For the data below, give again exactly the lines from the one containing "((σ.trans τ) l[i]).re = ((σ.trans" through the one containing "rwa [e] at hc", both ends included, and no others.

MATERIAL PROVIDED.
★ ★ ★ ★ ★

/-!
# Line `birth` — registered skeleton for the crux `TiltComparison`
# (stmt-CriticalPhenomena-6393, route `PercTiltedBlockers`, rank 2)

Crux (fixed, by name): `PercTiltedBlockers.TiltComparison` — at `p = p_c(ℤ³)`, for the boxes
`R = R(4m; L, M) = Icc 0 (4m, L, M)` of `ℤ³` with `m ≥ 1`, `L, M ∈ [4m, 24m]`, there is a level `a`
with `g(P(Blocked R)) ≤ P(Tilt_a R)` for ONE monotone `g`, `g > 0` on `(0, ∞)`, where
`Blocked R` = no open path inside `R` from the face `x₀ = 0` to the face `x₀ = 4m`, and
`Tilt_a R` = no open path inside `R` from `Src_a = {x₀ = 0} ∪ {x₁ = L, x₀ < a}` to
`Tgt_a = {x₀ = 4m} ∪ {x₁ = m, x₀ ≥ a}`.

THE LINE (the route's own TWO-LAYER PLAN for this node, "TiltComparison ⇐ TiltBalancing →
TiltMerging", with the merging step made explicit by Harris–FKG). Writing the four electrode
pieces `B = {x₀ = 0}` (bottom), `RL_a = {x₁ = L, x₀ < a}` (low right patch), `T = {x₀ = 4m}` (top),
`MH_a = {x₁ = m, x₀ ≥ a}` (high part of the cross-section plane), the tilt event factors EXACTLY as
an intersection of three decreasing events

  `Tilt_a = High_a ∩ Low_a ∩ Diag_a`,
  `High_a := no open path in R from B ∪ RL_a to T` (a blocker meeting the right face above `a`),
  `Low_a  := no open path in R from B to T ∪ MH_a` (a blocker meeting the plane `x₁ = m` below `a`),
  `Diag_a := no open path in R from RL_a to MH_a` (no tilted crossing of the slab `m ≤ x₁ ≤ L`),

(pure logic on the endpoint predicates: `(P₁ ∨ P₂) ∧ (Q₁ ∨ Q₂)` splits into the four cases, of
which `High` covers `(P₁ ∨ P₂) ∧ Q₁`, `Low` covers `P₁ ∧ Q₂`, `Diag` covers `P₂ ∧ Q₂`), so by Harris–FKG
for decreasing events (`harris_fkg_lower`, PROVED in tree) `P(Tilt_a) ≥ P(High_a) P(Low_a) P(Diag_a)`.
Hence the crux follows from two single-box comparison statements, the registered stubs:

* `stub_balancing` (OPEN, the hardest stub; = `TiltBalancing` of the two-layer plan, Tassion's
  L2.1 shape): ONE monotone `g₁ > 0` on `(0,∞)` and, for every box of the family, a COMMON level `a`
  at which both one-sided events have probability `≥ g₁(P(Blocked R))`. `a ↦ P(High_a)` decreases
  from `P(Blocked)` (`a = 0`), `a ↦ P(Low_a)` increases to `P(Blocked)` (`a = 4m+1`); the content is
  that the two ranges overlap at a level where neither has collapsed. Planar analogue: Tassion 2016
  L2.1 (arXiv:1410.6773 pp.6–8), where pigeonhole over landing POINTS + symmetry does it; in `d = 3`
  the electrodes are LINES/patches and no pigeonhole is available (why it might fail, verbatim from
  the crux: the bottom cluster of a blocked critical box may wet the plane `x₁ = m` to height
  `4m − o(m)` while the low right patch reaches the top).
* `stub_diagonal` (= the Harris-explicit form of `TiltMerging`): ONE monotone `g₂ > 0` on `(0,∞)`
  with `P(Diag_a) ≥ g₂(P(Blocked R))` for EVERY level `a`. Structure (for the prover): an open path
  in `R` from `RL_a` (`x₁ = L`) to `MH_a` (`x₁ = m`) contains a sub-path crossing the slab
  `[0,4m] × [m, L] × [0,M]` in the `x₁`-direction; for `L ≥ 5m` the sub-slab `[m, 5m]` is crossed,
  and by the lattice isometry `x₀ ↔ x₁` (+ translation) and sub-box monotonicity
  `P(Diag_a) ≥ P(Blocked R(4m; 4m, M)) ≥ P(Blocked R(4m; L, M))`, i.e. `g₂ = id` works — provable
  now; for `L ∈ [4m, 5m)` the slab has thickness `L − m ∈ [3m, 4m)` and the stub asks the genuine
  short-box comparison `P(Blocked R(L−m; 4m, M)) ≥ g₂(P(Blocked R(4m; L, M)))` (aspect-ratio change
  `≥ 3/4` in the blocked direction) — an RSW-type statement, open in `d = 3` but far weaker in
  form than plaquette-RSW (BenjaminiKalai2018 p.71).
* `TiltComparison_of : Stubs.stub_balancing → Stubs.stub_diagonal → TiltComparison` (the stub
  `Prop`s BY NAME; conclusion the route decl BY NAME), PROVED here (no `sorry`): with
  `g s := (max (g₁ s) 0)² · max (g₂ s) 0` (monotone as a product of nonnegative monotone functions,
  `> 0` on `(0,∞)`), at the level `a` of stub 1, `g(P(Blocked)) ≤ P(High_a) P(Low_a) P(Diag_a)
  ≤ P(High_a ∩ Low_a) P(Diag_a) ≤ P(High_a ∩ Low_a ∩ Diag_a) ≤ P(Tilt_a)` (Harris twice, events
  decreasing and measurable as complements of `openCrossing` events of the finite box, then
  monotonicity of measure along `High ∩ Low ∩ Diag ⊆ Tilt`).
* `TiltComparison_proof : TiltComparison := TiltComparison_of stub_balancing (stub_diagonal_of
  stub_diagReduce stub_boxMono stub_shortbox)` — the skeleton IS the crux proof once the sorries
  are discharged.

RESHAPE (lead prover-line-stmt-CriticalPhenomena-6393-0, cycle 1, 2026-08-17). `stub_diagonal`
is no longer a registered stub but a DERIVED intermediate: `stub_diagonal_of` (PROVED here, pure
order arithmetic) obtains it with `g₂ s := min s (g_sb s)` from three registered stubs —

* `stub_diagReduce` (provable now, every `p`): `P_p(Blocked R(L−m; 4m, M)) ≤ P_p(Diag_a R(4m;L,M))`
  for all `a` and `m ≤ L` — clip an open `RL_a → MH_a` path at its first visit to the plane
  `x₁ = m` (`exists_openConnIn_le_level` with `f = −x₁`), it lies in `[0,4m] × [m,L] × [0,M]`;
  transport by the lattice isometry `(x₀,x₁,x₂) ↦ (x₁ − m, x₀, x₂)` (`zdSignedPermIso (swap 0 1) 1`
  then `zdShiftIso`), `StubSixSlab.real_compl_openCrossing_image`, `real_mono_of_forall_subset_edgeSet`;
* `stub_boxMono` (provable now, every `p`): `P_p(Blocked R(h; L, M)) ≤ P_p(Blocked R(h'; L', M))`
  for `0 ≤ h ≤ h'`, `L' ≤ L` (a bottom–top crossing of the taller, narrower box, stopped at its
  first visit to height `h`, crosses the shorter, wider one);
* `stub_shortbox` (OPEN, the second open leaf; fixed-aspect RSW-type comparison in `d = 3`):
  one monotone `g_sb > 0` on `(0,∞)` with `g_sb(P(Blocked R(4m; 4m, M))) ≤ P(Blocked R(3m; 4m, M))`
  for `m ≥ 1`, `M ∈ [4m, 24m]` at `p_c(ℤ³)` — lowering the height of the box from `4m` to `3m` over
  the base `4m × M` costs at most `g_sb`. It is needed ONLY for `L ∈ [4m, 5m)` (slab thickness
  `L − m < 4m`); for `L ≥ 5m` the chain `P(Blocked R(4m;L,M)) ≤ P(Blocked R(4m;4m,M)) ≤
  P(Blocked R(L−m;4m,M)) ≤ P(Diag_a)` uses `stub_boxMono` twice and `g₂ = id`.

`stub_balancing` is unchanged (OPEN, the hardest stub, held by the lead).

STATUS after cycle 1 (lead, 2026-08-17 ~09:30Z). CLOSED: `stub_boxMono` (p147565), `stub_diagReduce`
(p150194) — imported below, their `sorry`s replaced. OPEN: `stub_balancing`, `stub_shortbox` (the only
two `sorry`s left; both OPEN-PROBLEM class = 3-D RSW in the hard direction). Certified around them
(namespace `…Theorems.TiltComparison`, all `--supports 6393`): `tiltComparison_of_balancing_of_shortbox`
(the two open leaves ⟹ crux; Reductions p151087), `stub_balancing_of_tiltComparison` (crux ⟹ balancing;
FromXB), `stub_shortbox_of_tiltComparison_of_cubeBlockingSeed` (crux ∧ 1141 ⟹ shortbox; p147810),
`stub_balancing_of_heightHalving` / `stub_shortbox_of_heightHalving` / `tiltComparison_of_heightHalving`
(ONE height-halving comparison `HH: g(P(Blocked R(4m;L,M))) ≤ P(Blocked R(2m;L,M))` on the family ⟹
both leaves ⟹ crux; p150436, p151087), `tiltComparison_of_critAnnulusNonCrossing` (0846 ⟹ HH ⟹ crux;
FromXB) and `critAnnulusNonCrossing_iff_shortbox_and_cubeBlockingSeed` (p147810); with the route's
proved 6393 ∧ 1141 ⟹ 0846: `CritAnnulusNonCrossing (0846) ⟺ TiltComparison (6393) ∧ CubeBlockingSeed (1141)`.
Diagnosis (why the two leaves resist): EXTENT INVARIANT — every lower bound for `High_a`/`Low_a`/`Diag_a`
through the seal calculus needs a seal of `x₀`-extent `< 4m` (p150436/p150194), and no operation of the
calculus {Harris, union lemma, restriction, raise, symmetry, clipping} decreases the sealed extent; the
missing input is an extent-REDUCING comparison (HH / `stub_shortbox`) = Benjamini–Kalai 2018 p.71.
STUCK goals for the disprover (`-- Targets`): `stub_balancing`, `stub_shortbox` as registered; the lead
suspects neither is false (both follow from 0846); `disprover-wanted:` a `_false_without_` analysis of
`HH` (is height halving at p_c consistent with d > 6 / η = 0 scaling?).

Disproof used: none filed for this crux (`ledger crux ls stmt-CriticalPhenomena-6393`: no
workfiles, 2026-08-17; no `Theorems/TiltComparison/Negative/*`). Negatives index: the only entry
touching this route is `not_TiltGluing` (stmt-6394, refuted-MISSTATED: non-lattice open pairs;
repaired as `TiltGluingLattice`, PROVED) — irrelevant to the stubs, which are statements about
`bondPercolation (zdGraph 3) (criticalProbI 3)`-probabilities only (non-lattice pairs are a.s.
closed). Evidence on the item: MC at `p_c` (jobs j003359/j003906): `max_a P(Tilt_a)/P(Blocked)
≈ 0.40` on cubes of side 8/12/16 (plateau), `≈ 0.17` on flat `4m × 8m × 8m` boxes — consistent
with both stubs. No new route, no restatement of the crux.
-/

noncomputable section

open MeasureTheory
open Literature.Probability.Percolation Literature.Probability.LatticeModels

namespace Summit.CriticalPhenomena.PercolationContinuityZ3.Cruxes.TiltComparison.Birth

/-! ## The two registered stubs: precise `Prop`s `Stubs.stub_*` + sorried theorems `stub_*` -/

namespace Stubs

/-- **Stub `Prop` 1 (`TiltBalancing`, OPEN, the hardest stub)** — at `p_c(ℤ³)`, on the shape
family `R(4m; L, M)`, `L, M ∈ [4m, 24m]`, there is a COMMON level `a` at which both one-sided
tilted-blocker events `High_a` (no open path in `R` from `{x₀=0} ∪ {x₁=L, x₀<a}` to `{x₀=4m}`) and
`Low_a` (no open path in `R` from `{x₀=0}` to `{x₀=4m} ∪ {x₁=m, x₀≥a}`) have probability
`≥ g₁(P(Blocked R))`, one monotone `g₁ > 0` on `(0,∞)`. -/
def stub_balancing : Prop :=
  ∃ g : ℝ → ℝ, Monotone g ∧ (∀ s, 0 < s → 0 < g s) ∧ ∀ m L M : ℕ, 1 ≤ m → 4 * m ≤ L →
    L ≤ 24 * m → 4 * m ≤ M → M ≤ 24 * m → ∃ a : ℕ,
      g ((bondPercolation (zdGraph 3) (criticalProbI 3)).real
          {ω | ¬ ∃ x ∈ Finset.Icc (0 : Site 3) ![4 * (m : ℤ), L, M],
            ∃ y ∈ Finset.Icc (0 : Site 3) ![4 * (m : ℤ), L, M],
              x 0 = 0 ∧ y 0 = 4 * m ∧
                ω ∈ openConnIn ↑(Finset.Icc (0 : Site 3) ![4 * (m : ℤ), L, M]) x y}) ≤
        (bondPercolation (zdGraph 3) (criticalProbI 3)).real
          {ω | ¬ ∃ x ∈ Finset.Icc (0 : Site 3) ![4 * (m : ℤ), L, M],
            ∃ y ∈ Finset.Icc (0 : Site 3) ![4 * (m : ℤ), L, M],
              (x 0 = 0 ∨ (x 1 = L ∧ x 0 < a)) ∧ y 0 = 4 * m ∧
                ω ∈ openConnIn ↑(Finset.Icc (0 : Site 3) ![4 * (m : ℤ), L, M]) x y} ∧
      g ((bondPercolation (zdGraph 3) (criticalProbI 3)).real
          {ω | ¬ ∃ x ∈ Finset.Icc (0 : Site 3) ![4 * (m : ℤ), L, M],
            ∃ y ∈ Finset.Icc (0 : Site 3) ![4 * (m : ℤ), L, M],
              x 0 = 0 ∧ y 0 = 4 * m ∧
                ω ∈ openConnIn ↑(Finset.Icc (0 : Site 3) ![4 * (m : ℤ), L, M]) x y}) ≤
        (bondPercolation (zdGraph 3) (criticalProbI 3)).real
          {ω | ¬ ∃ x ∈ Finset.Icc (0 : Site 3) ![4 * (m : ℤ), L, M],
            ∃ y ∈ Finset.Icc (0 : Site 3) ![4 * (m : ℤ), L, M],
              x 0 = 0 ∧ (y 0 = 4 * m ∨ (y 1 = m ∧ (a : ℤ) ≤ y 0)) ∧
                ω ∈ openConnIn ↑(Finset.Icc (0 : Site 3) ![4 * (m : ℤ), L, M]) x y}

★ ★ ★ ★ ★

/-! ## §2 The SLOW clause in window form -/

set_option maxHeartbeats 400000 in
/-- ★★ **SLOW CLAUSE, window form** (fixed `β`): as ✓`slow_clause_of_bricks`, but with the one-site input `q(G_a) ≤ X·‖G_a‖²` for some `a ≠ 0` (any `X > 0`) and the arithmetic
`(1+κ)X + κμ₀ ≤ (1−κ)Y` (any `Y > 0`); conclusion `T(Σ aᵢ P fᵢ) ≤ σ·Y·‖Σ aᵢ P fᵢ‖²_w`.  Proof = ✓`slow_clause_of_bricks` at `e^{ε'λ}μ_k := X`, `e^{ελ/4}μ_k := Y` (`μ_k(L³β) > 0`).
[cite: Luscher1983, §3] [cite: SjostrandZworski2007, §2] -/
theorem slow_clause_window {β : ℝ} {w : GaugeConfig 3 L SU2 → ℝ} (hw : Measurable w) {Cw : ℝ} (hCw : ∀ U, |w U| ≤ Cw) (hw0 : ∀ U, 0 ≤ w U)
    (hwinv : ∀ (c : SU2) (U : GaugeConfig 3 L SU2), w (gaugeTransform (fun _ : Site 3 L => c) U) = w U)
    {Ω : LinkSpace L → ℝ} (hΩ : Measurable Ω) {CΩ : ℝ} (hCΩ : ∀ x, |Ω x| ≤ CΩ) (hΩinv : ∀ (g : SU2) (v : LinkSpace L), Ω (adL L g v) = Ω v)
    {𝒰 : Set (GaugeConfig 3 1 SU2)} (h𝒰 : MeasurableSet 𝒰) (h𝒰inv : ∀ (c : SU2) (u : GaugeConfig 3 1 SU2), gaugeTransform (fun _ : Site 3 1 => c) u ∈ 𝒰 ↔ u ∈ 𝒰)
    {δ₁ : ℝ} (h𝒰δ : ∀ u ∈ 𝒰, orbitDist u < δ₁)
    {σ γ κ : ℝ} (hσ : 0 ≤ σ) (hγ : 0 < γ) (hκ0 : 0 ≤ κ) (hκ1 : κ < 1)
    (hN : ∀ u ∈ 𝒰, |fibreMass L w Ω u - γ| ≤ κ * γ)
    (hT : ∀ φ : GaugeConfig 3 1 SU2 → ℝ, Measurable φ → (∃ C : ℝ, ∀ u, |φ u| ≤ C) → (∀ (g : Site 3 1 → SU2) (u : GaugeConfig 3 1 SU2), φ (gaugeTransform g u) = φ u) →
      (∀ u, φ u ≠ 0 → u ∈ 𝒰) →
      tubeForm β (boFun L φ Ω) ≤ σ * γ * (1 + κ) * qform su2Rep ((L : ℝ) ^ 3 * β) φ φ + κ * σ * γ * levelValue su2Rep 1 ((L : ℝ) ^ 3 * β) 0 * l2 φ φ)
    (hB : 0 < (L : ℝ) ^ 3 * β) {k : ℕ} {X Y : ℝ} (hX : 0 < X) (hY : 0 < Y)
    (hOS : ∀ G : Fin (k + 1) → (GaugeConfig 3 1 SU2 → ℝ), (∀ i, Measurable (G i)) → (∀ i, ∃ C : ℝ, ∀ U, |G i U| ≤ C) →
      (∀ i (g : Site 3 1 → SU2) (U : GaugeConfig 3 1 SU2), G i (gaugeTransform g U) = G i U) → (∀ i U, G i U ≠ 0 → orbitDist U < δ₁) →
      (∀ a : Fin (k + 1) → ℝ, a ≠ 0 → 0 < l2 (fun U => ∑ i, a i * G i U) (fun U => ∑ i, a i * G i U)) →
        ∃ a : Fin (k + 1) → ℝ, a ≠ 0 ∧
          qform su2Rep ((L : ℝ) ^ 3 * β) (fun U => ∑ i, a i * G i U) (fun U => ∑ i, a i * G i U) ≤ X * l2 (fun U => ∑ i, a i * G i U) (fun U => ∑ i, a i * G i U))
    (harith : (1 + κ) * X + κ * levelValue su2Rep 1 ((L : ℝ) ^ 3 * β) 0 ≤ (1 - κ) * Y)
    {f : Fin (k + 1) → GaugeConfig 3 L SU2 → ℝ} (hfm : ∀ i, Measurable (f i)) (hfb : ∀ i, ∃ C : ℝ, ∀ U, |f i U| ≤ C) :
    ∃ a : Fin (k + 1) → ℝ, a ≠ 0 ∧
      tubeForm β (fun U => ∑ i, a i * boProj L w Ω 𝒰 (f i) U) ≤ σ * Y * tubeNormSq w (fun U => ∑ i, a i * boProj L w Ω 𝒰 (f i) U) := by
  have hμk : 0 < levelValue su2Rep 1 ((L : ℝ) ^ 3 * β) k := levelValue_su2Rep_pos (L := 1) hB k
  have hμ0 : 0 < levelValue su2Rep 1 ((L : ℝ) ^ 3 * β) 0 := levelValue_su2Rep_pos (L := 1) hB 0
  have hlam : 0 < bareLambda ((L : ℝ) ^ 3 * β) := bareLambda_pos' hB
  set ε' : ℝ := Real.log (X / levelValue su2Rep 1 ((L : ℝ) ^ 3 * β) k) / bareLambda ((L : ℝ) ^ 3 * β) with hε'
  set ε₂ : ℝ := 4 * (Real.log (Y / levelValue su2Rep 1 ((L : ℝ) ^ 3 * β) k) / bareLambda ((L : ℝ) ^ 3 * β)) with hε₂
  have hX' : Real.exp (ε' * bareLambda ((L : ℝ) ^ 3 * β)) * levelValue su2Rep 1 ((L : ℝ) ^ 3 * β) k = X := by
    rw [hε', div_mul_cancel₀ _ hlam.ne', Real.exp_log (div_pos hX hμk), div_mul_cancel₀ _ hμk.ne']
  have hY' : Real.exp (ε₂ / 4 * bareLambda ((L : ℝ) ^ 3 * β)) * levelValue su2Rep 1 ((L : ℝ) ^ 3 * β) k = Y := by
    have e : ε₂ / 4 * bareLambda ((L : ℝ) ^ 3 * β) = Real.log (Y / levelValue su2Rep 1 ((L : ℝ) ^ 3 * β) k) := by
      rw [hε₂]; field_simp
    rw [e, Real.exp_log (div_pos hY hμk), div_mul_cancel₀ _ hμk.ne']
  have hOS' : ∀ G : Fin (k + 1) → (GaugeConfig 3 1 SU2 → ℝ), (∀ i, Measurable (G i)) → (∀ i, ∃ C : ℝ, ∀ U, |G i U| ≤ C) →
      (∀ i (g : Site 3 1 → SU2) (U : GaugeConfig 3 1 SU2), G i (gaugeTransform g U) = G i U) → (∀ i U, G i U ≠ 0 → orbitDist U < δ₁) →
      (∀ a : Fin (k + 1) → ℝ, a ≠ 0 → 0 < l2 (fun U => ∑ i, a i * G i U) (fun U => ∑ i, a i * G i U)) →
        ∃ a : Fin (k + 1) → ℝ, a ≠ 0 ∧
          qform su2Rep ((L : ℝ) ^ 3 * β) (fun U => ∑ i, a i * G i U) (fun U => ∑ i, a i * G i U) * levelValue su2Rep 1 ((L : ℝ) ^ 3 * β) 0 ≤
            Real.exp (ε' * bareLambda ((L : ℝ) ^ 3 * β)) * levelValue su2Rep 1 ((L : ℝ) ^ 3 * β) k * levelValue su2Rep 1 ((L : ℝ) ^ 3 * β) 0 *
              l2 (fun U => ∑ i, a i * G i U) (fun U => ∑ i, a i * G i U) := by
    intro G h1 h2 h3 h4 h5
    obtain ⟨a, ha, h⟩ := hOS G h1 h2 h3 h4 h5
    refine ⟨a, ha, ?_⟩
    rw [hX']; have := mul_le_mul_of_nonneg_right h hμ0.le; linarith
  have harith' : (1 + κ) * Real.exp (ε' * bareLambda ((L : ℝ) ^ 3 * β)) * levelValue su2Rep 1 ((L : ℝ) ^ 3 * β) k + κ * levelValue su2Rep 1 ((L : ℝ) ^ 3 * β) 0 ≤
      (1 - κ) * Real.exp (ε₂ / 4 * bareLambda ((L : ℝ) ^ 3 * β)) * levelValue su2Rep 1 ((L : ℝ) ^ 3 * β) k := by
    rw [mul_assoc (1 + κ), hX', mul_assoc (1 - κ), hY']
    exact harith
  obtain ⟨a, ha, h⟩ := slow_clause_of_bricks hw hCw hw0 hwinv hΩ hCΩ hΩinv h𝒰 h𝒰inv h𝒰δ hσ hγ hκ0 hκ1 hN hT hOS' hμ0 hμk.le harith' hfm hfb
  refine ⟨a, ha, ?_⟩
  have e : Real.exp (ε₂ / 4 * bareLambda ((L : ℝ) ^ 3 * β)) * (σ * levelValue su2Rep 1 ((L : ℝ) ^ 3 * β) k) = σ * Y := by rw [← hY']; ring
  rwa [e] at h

★ ★ ★ ★ ★

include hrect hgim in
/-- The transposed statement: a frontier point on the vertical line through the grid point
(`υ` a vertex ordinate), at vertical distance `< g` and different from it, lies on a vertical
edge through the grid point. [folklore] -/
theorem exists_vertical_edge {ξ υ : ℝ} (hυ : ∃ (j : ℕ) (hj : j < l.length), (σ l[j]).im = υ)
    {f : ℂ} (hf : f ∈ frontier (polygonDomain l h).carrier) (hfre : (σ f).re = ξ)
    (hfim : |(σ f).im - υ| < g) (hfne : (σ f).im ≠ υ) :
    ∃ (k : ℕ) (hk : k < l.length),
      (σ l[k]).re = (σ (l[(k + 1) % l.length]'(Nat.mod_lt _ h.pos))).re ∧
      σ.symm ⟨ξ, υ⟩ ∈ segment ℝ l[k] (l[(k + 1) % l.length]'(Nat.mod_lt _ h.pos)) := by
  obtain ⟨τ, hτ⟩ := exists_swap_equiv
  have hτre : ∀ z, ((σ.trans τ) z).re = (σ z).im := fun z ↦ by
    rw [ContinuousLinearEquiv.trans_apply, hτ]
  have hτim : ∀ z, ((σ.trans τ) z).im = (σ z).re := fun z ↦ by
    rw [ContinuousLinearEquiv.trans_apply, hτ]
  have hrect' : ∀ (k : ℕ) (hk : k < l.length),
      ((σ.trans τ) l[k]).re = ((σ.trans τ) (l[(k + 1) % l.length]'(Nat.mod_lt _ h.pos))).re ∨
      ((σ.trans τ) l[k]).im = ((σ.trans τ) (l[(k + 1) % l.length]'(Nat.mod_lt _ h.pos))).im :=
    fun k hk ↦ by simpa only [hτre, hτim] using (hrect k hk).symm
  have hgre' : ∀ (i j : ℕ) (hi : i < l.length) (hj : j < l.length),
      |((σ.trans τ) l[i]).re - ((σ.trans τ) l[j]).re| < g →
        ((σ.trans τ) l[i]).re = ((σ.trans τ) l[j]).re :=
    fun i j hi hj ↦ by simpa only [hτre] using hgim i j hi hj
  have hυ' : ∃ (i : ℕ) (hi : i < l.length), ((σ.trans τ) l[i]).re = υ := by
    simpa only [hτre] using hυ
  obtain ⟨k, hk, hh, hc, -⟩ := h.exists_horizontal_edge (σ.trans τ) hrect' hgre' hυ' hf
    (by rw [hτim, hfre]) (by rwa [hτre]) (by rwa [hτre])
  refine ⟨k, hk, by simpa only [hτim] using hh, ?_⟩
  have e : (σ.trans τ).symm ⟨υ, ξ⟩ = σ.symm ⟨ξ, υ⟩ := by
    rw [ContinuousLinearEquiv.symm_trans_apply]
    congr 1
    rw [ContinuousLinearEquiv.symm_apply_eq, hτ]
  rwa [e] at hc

★ ★ ★ ★ ★

TASK RESULT.
        ((σ.trans τ) l[i]).re = ((σ.trans τ) l[j]).re :=
    fun i j hi hj ↦ by simpa only [hτre] using hgim i j hi hj
  have hυ' : ∃ (i : ℕ) (hi : i < l.length), ((σ.trans τ) l[i]).re = υ := by
    simpa only [hτre] using hυ
  obtain ⟨k, hk, hh, hc, -⟩ := h.exists_horizontal_edge (σ.trans τ) hrect' hgre' hυ' hf
    (by rw [hτim, hfre]) (by rwa [hτre]) (by rwa [hτre])
  refine ⟨k, hk, by simpa only [hτim] using hh, ?_⟩
  have e : (σ.trans τ).symm ⟨υ, ξ⟩ = σ.symm ⟨ξ, υ⟩ := by
    rw [ContinuousLinearEquiv.symm_trans_apply]
    congr 1
    rw [ContinuousLinearEquiv.symm_apply_eq, hτ]
  rwa [e] at hc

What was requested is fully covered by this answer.